The report also included two alternative scenarios based on different outcomes related to tax credit and tax equity availability, supply chain dynamics, interconnection, retail rate trends, federal and state policy, and the trajectory of interest rates.
10-Year Forecast – High Case
The high case assumes that tax credits and policy under the Inflation Reduction Act remain unchanged. It also assumed that Investment Tax Credit bonus adders, such as the energy community bonus, domestic content bonus, and low-income community bonus credits, remain at full value.
Additionally, the high case expects easier financing for renewable energy projects. Interest rates are forecasted to reach the Federal Reserve target range of 2.75% to 3% by the end of 2027, which would make project financing less expensive, lead to higher availability of solar products, and a less limiting supply chain.
The high case also assumes that transmission projects are fast-tacked, stare-level collaboration promotes the construction of large interregional projects, and that grid operators implement reforms that address queue backlogs faster than anticipated so that approvals are expedited.
All told, the high case results in a 24% increase in total solar installations through 2034 relative to the base case, or 118 GW of additional installation. However, the bulk of additional installations are expected to come in the early 2030s, and the next five years are only expected to average 13% growth. Whereas annual capacity increases are expected to reach 30% per year by the end of the forecast range.

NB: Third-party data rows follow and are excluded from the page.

/-!
# Waldschmidt 1978, Corollary 3.9 (transcendence measure for `e^β`) — proofs, part A
# (the transference, Lemma 2.3) and part V (the approximation measure for `e^β` and the
# discharge `Waldschmidt1978_cor_3_9_holds`)

`Literature/NumberTheory/Transcendental/ExpAlgebraicTranscendenceMeasureProofs.lean` — sibling
PROOFS file of `ExpAlgebraicTranscendenceMeasure.lean` (the named fact
`Literature.NumberTheory.Transcendental.Waldschmidt1978_cor_3_9`: M. Waldschmidt, *Transcendence
measures for exponentials and logarithms*, J. Austral. Math. Soc. (A) **25** (1978) 445–465,
Corollary 3.9, p. 455). Everything here is PROVED; no definitions, no named facts.

The printed proof of Corollary 3.9 (pp. 449–455) has two layers:

* **Theorem 3.8** (p. 455), an *approximation measure* for `e^β` (`β ≠ 0` algebraic):
  `|e^β − ξ| ≥ exp{−C₁₆(β) N² (Log M)(Log Log M + Log N)² (Log Log M)⁻²}` for every algebraic `ξ`
  of degree `≤ N` and (Mahler) measure `≤ M`, `M ≥ 16` — deduced there from the lower bound for
  `|β − log α|` of [W] = Waldschmidt, Acta Arith. 37 (1980) ("Theorem A", p. 451);
* **Lemma 2.3** (p. 449), the passage from an approximation measure `ψ(N, Log M)` to the
  transcendence measure `ψ(N, Log H + Log N) + 2N(Log H + N)` ("what is important here is that
  we have `ψ(N, Log H + Log N)` instead of `ψ(N, Log H + N)`"), through Güting's lemma
  `Log M(ξ) ≤ (1/k) Log M(P)` for a root `ξ` of `P` of multiplicity `k` and the Mahler measure
  of the factors of `P`; and then (p. 455) `Log Log M ≍ log(Log H + Log N) ≥ ½(Log Log H + Log₊ Log N)`.

This part A PROVES the second layer, in a form adapted to the existential constant of the Lean
statement of the fact:

* `Waldschmidt1978.factor_lower_bound_mahler`, `Waldschmidt1978.transference_mahler` — Lemma 2.3
  with the MAHLER MEASURE throughout (so that a factor `Q` of `P` has `M(Q) ≤ M(P) ≤ L(P) ≤ (N+1)H`,
  no `2^N`): if every irreducible `Q ∈ ℤ[X]` of degree `n ≤ N` with `log M(Q) ≤ Y` has all its
  roots at distance `≥ exp(−n Φ)` from `ω`, then `|P(ω)| ≥ exp(−deg P · (Φ + log 2 + ½ log N + Y))`
  for every non-zero `P ∈ ℤ[X]` of degree `≤ N` with `log M(P) ≤ Y`. The per-factor step is
  Bugeaud's Lemma A.8 with `ℓ = 1` (`Literature.NumberTheory.DiophantineApproximation.norm_sub_root_pow_le`,
  in the tree: `|ω − α| ≤ 2ⁿ n^{n/2} M(Q)ⁿ |Q(ω)|` for the root `α` of `Q` nearest to `ω` when
  `|Q(ω)| ≤ 1`), replacing the printed appeal to Güting / [M-W] Lemma 9; the product over an
  irreducible factorisation is the induction of the tree's
  `NesterenkoWaldschmidt1996.transcendenceMeasure_of_approximationMeasure` (`PiTranscendenceMeasureProofs`).
* `Waldschmidt1978.cor_3_9_of_approx` — **Corollary 3.9 for `ω` from an approximation measure of
  the shape of Theorem 3.8 for `ω`**: if for some `C₀ ≥ 0` every root `ξ` of every irreducible
  `Q ∈ ℤ[X]` of degree `n ≥ 1` satisfies `|ω − ξ| ≥ exp{−C₀ n² Y (log Y + log n)²/(log Y)²}` for all
  `Y ≥ max(log 16, log M(Q))`, then the conclusion of `Waldschmidt1978_cor_3_9` holds for `ω` with
  `C = 32 C₀ + 3`: with `Y = log((N+1)H)`, `a = log Y`, the bound for a factor of degree `n ≤ N` is
  `≤ n · Φ`, `Φ = C₀ N Y (a + log N)²/a²` (this linearity in `n` is what makes the factor bounds
  add up to `N Φ` and not `N² Φ`), and `Y ≤ 2(log H + log N)`, `a ≤ 2(log log H + log N)`,
  `2a ≥ log log H + log₊ log N`.
* `Waldschmidt1978_cor_3_9_of_approx` — hence the named fact from Theorem 3.8 in this
  existential shape for every `e^β`, `β ≠ 0` algebraic (the remaining, deep, layer; not in this part).

## Part V (appended): the approximation measure for `e^β` and Corollary 3.9

* `Waldschmidt1978.approx_measure_exp_alg` — **the approximation measure of the shape of
  Theorem 3.8** for `e^β`, `β ≠ 0` algebraic: some `C₀ = C₀(β) ≥ 0` with
  `|e^β − ξ| ≥ exp{−C₀ n² Y (log Y + log n)²/(log Y)²}` for every root `ξ` of every irreducible
  `Q ∈ ℤ[X]` of degree `n ≥ 1` and every `Y ≥ max(log 16, log M(Q))`. The printed source deduces
  Theorem 3.8 from the lower bound for `|β − log α|` of [W] ("Theorem A", p. 451, = Waldschmidt,
  Acta Arith. 37 (1980), not in the tree); we prove it instead by the interpolation-determinant
  method of [NesterenkoWaldschmidt1996] (their Theorem 1 with `θ = β`, `α = ξ`; the introduction
  there, after Theorem 1, lists `e^β` among the numbers so measured), generalised from the tree's
  `ExpOne…` files (`θ = 1`) to `θ = β`: the sibling files `…Matrix` (the functions `z^τ e^{tβz}`,
  Lemma 6 for `β`), `…Liouville` (the bivariate Liouville inequality in `F = ℚ(β, ξ)` through the absolute
  logarithmic Weil height `weilHeight₁`), `…Core` (`approx_core`: the contradiction for abstract
  parameters) and `…Params` (the explicit parameters `T₁ = 100DΛ`, `S₁ = 2500DΛ`,
  `T = 250000gDVΛ`, `S = 130000gDVΛ`, `E = Y`, with `D = [ℚ(β):ℚ]·n`, `V = ⌈Y/log Y⌉`,
  `Λ = ⌈1 + (log D + κ)/log Y⌉`, and the verification of the main inequality, the zero-estimate
  counts and the smallness of the perturbation). Here these are instantiated in the field
  `F = ℚ(β) ⊔ ℚ(ξ)` (`[F:ℚ] ≤ [ℚ(β):ℚ]·n`, `[F:ℚ]·h(ξ) ≤ [ℚ(β):ℚ]·log M(Q)` by
  `RoyWaldschmidt1997.MahlerWeil.weilHeight₁_root_le`, `[F:ℚ]·h(β) ≤ [ℚ(β):ℚ]·n·C_h(β)` by
  `exists_weilHeight₁_le_of_isAlgebraic`).
* `Waldschmidt1978_cor_3_9_holds` — the named fact, from `Waldschmidt1978_cor_3_9_of_approx`
  and `approx_measure_exp_alg`.

## References

* [Waldschmidt1978] M. Waldschmidt, J. Austral. Math. Soc. (A) 25 (1978) 445–465: Lemma 2.3
  (pp. 449–450), Theorem 3.8 and Corollary 3.9 (pp. 454–455).
* [NesterenkoWaldschmidt1996] Yu. V. Nesterenko, M. Waldschmidt, Mat. Zapiski 2 (1996) 23–42
  (arXiv:math/0002047), §1 Lemma 1 (Fel'dman's transference).
* [Bugeaud2004] Y. Bugeaud, *Approximation by Algebraic Numbers*, CUP 2004, Lemma A.8.
-/

noncomputable section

10-Year Forecast – Low Case
The low case essentially assumes that everything that was going well in the high case doesn’t go as planned. Tax credits are phased out early, the transferability market declines, supply chains are constrained, permitting is an ongoing issue, and that interest rates don’t come down as hoped. The low case also assumes that the Federal Energy Regulatory Commission (FERC) rejects proposed interconnection queue reforms and doesn’t address backlogs. In other words, lead times that are already challenging get even more extended. Putting added pressure on lead times is the assumption that solar product supply is limited because imports fall, domestic production is lower due to a lack of incentives, and the supply chain operates poorly.
The low case pencils in a 25% decrease in total solar installations through 2035 compared to the base case, which would be a reduction of 127 GW. Similar to the high case, the annual decreases are smaller in the near term but result in more than 40% lower capacity in some of the latter years of the outlook.

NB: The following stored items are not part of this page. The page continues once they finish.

/-! ### Prop. 7.2.1: non-negativity (indeed coercivity) of `K^{N,−1/2}` on `𝓐_N = {M ≤ r ≤ 23M/21}` -/

/-- The polynomial inequality behind the coercivity: on `[M, 23M/21]`,
`(r + M)(38Mr − 17M² − 5r²/2 − ½M²c²) ≥ 4(r − M)(10r − 9M)²` for `c² ≤ 1`, `M > 0`
(substitute `r = M + u`, `0 ≤ u ≤ 2M/21`: the difference is
`37M³ − M³c² + (161/2)M²u − ½M²uc² − 52Mu² − (805/2)u³ ≥ 36M³ + 71M²u`). [folklore] -/
theorem nCurrent_poly_ineq {M r cc : ℝ} (hM : 0 < M) (hr : M ≤ r) (hr' : r ≤ 23 / 21 * M)
    (hcc' : cc ≤ 1) :
    4 * (r - M) * (10 * r - 9 * M) ^ 2 ≤
      (r + M) * (38 * M * r - 17 * M ^ 2 - 5 / 2 * r ^ 2 - 1 / 2 * M ^ 2 * cc) := by
  obtain ⟨u, rfl⟩ : ∃ u, r = M + u := ⟨r - M, by ring⟩
  have hu0 : 0 ≤ u := by linarith
  have hu1 : u ≤ 2 / 21 * M := by linarith
  have e : (M + u + M) * (38 * M * (M + u) - 17 * M ^ 2 - 5 / 2 * (M + u) ^ 2 - 1 / 2 * M ^ 2 * cc) -
      4 * (M + u - M) * (10 * (M + u) - 9 * M) ^ 2 =
      37 * M ^ 3 - M ^ 3 * cc + 161 / 2 * (M ^ 2 * u) - 1 / 2 * (M ^ 2 * u) * cc - 52 * (M * u ^ 2) -
        805 / 2 * u ^ 3 := by ring
  have t1 : M ^ 3 * cc ≤ M ^ 3 := mul_le_of_le_one_right (pow_nonneg hM.le 3) hcc'
  have t2 : M ^ 2 * u * cc ≤ M ^ 2 * u := mul_le_of_le_one_right (by positivity) hcc'
  have t3 : M * u ^ 2 ≤ 2 / 21 * (M ^ 2 * u) := by
    have h : 0 ≤ M * u * (2 / 21 * M - u) := mul_nonneg (mul_nonneg hM.le hu0) (by linarith)
    nlinarith
  have t4 : u ^ 3 ≤ 4 / 441 * (M ^ 2 * u) := by
    have hsq : u ^ 2 ≤ (2 / 21 * M) ^ 2 := pow_le_pow_left₀ hu0 hu1 2
    have h : 0 ≤ u * ((2 / 21 * M) ^ 2 - u ^ 2) := mul_nonneg hu0 (by linarith)
    nlinarith
  have t5 : 0 ≤ M ^ 2 * u := by positivity
  have t6 : 0 ≤ M ^ 3 := by positivity
  nlinarith [e, t1, t2, t3, t4, t5, t6]

/-- A non-negative discriminant makes a binary quadratic form with non-negative diagonal
non-negative: `4α(αx² + βyx + γy²) = (2αx + βy)² + (4αγ − β²)y²`. [folklore] -/
theorem quadForm_nonneg {α β γ x y : ℝ} (hα : 0 ≤ α) (hγ : 0 ≤ γ) (hdisc : β ^ 2 ≤ 4 * α * γ) :
    0 ≤ α * x ^ 2 + β * y * x + γ * y ^ 2 := by
  rcases hα.eq_or_lt with hα0 | hαpos
  · have hβ : β = 0 := by
      rw [← hα0] at hdisc
      nlinarith [sq_nonneg β]
    rw [← hα0, hβ]
    nlinarith [sq_nonneg y]
  · have key : 4 * α * (α * x ^ 2 + β * y * x + γ * y ^ 2) =
        (2 * α * x + β * y) ^ 2 + (4 * α * γ - β ^ 2) * y ^ 2 := by ring
    have hS : 0 ≤ (2 * α * x + β * y) ^ 2 + (4 * α * γ - β ^ 2) * y ^ 2 :=
      add_nonneg (sq_nonneg _) (mul_nonneg (by linarith) (sq_nonneg _))
    nlinarith

/-- **Prop. 7.2.1 (Aretakis 2012): the bulk of `J^{N,−1/2}` has a sign on `𝓐_N`, with coercivity.**
For `M ≤ r ≤ 23M/21`, `θ ∈ [0, π]`, `M > 0`:
`−multBulk ≥ sin θ (¼(r−M)(r+M)(∂_rG)² + 18M²(∂_{t*}G)² + ½(∂_θG)²)` — i.e.
`K^{N,−1/2}[ψ] ≥ C((Tψ)² + (1 − M/r)(Yψ)² + |∇̸ψ|²)` in the coordinates of the paper (the transversal
weight degenerating to first order at `𝓗⁺`). Proof: after subtracting the right-hand side the
remaining quadratic form `α(∂_rG)² + β∂_{t*}G∂_rG + γ(∂_{t*}G)²` has `α = ¼(r−M)(r+M) ≥ 0`, `γ ≥ 0`
and `4αγ ≥ β²` (`nCurrent_poly_ineq`), hence is non-negative (`quadForm_nonneg`).
[cite: Aretakis2012, §7.2 (Prop. 7.2.1)] -/
theorem neg_multBulk_nCurrent_ge {M : ℝ} (hM : 0 < M) (G : E4 → ℝ) {q : E4} (hr : M ≤ q 1)
    (hr' : q 1 ≤ 23 / 21 * M) (hθ : q 2 ∈ Icc 0 π) :
    sin (q 2) * (1 / 4 * (q 1 - M) * (q 1 + M) * pd 1 G q ^ 2 + 18 * M ^ 2 * pd 0 G q ^ 2 +
        1 / 2 * pd 2 G q ^ 2) ≤
      -multBulk M M (nProfileR M) (nProfileT M) nProfileW G q := by
  rw [multBulk_nCurrent]
  have hs : 0 ≤ sin (q 2) := sin_nonneg_of_nonneg_of_le_pi hθ.1 hθ.2
  have hcc1 : cos (q 2) ^ 2 ≤ 1 := by
    have := sin_sq_add_cos_sq (q 2); nlinarith [sq_nonneg (sin (q 2))]
  -- the residual quadratic form `α x² + β y x + γ y²`, `x = ∂_rG`, `y = ∂_{t*}G`
  have hα0 : 0 ≤ 1 / 4 * (q 1 - M) * (q 1 + M) := by nlinarith
  have hγ0 : 0 ≤ 38 * M * q 1 - 17 * M ^ 2 - 5 / 2 * q 1 ^ 2 - 1 / 2 * M ^ 2 * cos (q 2) ^ 2 := by
    nlinarith [mul_pos hM hM]
  have hdisc : (2 * (q 1 - M) * (10 * q 1 - 9 * M)) ^ 2 ≤
      4 * (1 / 4 * (q 1 - M) * (q 1 + M)) *
        (38 * M * q 1 - 17 * M ^ 2 - 5 / 2 * q 1 ^ 2 - 1 / 2 * M ^ 2 * cos (q 2) ^ 2) := by
    have h := nCurrent_poly_ineq (cc := cos (q 2) ^ 2) hM hr hr' hcc1
    have h1 : 0 ≤ q 1 - M := by linarith
    nlinarith [mul_nonneg h1 (sub_nonneg.mpr h)]
  have hR := quadForm_nonneg (x := pd 1 G q) (y := pd 0 G q) hα0 hγ0 hdisc
  have e : -(sin (q 2) * (-(1 / 2 * (q 1 - M) * (q 1 + M)) * pd 1 G q ^ 2 -
      2 * (q 1 - M) * (10 * q 1 - 9 * M) * pd 0 G q * pd 1 G q +
      (5 / 2 * q 1 ^ 2 - 38 * M * q 1 - M ^ 2 + 1 / 2 * M ^ 2 * cos (q 2) ^ 2) * pd 0 G q ^ 2 -
      1 / 2 * pd 2 G q ^ 2)) -
      sin (q 2) * (1 / 4 * (q 1 - M) * (q 1 + M) * pd 1 G q ^ 2 + 18 * M ^ 2 * pd 0 G q ^ 2 +
        1 / 2 * pd 2 G q ^ 2) =
      sin (q 2) * (1 / 4 * (q 1 - M) * (q 1 + M) * pd 1 G q ^ 2 +
        2 * (q 1 - M) * (10 * q 1 - 9 * M) * pd 0 G q * pd 1 G q +
        (38 * M * q 1 - 17 * M ^ 2 - 5 / 2 * q 1 ^ 2 - 1 / 2 * M ^ 2 * cos (q 2) ^ 2) * pd 0 G q ^ 2) := by
    ring
  nlinarith [mul_nonneg hs hR, e]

Add it all up, and the low case assumes that installed solar capacity goes from 236 GW from year-end 2024 to 612 GW by 2035, the base case assumes 739 GW by 2035, and the high case forecasts 857 GW. So even during challenging conditions, solar capacity is still expected to increase substantially over the next 10 years.
Looking Ahead
Data and predictions from the US Solar Market Insight 2024 Year In Review provide an upbeat outlook on the future of the solar industry. However, the report is also a cautionary tale on the importance of interest rates, policy and regulations, supply chains, and permitting. If those factors do more to hurt than help the industry, it could stunt growth in the long run. Even the high case forecasts fairly slow growth over the next five years followed by a ramp up after 2030, which reflects challenging economic conditions and political uncertainty.

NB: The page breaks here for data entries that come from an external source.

open scoped BigOperators ComplexConjugate Matrix
open Finset Real
open Literature.MathematicalPhysics.QuantumFieldTheory.Balaban1983to89.B4Strip
open Literature.MathematicalPhysics.QuantumFieldTheory.Balaban1983to89.B5Prop11Leaves
open Literature.MathematicalPhysics.QuantumFieldTheory.Balaban1983to89.B5Prop11Fiber
open Literature.MathematicalPhysics.QuantumFieldTheory.Balaban1983to89.B5Prop11Plancherel
open Literature.MathematicalPhysics.QuantumFieldTheory.Balaban1983to89.B5Bounds167Lattice
open Literature.MathematicalPhysics.QuantumFieldTheory.Balaban1983to89.T4GaugeActionRate
  (sig aW xIn gam0 gam0_pos gam0_le_one xIn_mem_box w166_eq_sig aW_nonneg sum_aW_eq_one mean_bounds
   abs_inv_sub_inv_le inv_lipschitz_on_box abs_mean_sub_mean_le invMean_lipschitz sig_bounds sig_lipschitz
   inverse_factors_rate)
open Literature.MathematicalPhysics.QuantumFieldTheory.Balaban1983to89.B5ActionRate166
  (Cphi Cphi_pos phi162_rate Delta0_phi162_rate hphi_discharged Crate Crate_nonneg)
open Literature.MathematicalPhysics.QuantumFieldTheory.Balaban1983to89.Beta.SymbolExpansion (S1r_pos)

variable {d : ℕ}

/-! ## §0 The punctured zone, the box `[γ₀,1]^d`, and the second box variable `z` -/

section Zone

/-- one term of `Δ₀ = Σ_λ S₁(p′_λ)` is at most the sum. [folklore] -/
theorem S1r_le_Delta1r (s : Fin d → ℝ) (μ : Fin d) : S1r (s μ) ≤ Delta1r 0 s := by
  unfold Delta1r
  rw [add_zero]
  exact Finset.single_le_sum (f := fun κ => S1r (s κ)) (fun κ _ => S1r_nonneg (s κ)) (Finset.mem_univ μ)

/-- `|∂¹_μ(p′)|·|∂¹_ν(p′)| ≤ Δ₀(p′)` (`ab ≤ (a² + b²)/2`, `|∂¹_λ|² = S₁(p′_λ) ≤ Δ₀`). [folklore] -/
theorem norm_d1Sym_mul_le (s : Fin d → ℝ) (μ ν : Fin d) :
    ‖d1Sym s μ‖ * ‖d1Sym s ν‖ ≤ Delta1r 0 s := by
  have h1 : ‖d1Sym s μ‖ ^ 2 ≤ Delta1r 0 s := by rw [norm_d1Sym_sq]; exact S1r_le_Delta1r s μ
  have h2 : ‖d1Sym s ν‖ ^ 2 ≤ Delta1r 0 s := by rw [norm_d1Sym_sq]; exact S1r_le_Delta1r s ν
  nlinarith [sq_nonneg (‖d1Sym s μ‖ - ‖d1Sym s ν‖), norm_nonneg (d1Sym s μ), norm_nonneg (d1Sym s ν)]

/-- on the punctured zone `φ_μ^{(1.62)}(p′) > 0` (indeed `Δ₀φ_μ ≥ γ₀`). [folklore] -/
theorem phi162_pos (n : ℕ) [NeZero n] (hn : 1 ≤ n) (s : Fin d → ℝ) (hs : ∀ κ, |s κ| ≤ π)
    (ν₀ : Fin d) (hν₀ : s ν₀ ≠ 0) (μ : Fin d) : 0 < phi162 n μ s := by
  have hx := (xIn_mem_box n hn s hs ν₀ hν₀ μ).1
  have hγ := gam0_pos d
  have hΔ := Delta1r_pos s hs ν₀ hν₀
  unfold xIn at hx
  by_contra h
  have h' : phi162 n μ s ≤ 0 := not_lt.mp h
  have : Delta1r 0 s * phi162 n μ s ≤ 0 := mul_nonpos_iff.mpr (Or.inl ⟨hΔ.le, h'⟩)
  linarith

/-- **the second box variable** `z_λ(p′) := (Δ₀ + a·Δ₀φ_λ^{(1.62)})/(Δ₀ + a)` — the variable in which the
Landau-gauge multipliers (1.84), (1.99) become the SAME matrix function as (1.66) (§3): `1/φ_μ^{(1.84)} =
(Δ₀/(Δ₀+a))·z_μ⁻¹`. [folklore] -/
def zIn (n : ℕ) (a : ℝ) (s : Fin d → ℝ) (κ : Fin d) : ℝ :=
  (Delta1r 0 s + a * xIn n s κ) / (Delta1r 0 s + a)

/-- `z_λ ∈ [γ₀, 1]` on the punctured zone for `a ≥ 0` (from `Δ₀φ_λ ∈ [γ₀,1]`, `γ₀ ≤ 1`). [folklore] -/
theorem zIn_mem_box (n : ℕ) [NeZero n] (hn : 1 ≤ n) (a : ℝ) (ha : 0 ≤ a) (s : Fin d → ℝ)
    (hs : ∀ κ, |s κ| ≤ π) (ν₀ : Fin d) (hν₀ : s ν₀ ≠ 0) (κ : Fin d) :
    gam0 d ≤ zIn n a s κ ∧ zIn n a s κ ≤ 1 := by
  obtain ⟨hlo, hhi⟩ := xIn_mem_box n hn s hs ν₀ hν₀ κ
  have hΔ := Delta1r_pos s hs ν₀ hν₀
  have hγ1 := gam0_le_one d
  have hD : 0 < Delta1r 0 s + a := by linarith
  unfold zIn
  constructor
  · rw [le_div_iff₀ hD]
    nlinarith
  · rw [div_le_one hD]
    nlinarith

/-- the two box variables move together: `z_λ − z′_λ = (a/(Δ₀+a))·(Δ₀φ_λ − Δ₀φ′_λ)`. [folklore] -/
theorem zIn_sub (n n' : ℕ) (a : ℝ) (s : Fin d → ℝ) (κ : Fin d) :
    zIn n a s κ - zIn n' a s κ = a / (Delta1r 0 s + a) * (xIn n s κ - xIn n' s κ) := by
  unfold zIn
  rw [← sub_div]
  ring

About Solar Market Insights
US Solar Market Insight is a quarterly publication of Wood Mackenzie and SEIA. Each quarter, the organizations collect granular data on the US solar market from nearly 200 utilities, state agencies, installers, and manufacturers. This data provides the backbone of this US Solar Market Insight report, in which the organizations identify and analyze trends in US solar demand, manufacturing, and pricing by state and market segment over the next five to 10 years. All forecasts are from Wood Mackenzie, Limited; SEIA does not predict future pricing, bid terms, costs, deployment, or supply. The report includes all 50 states, Washington, DC, and Puerto Rico.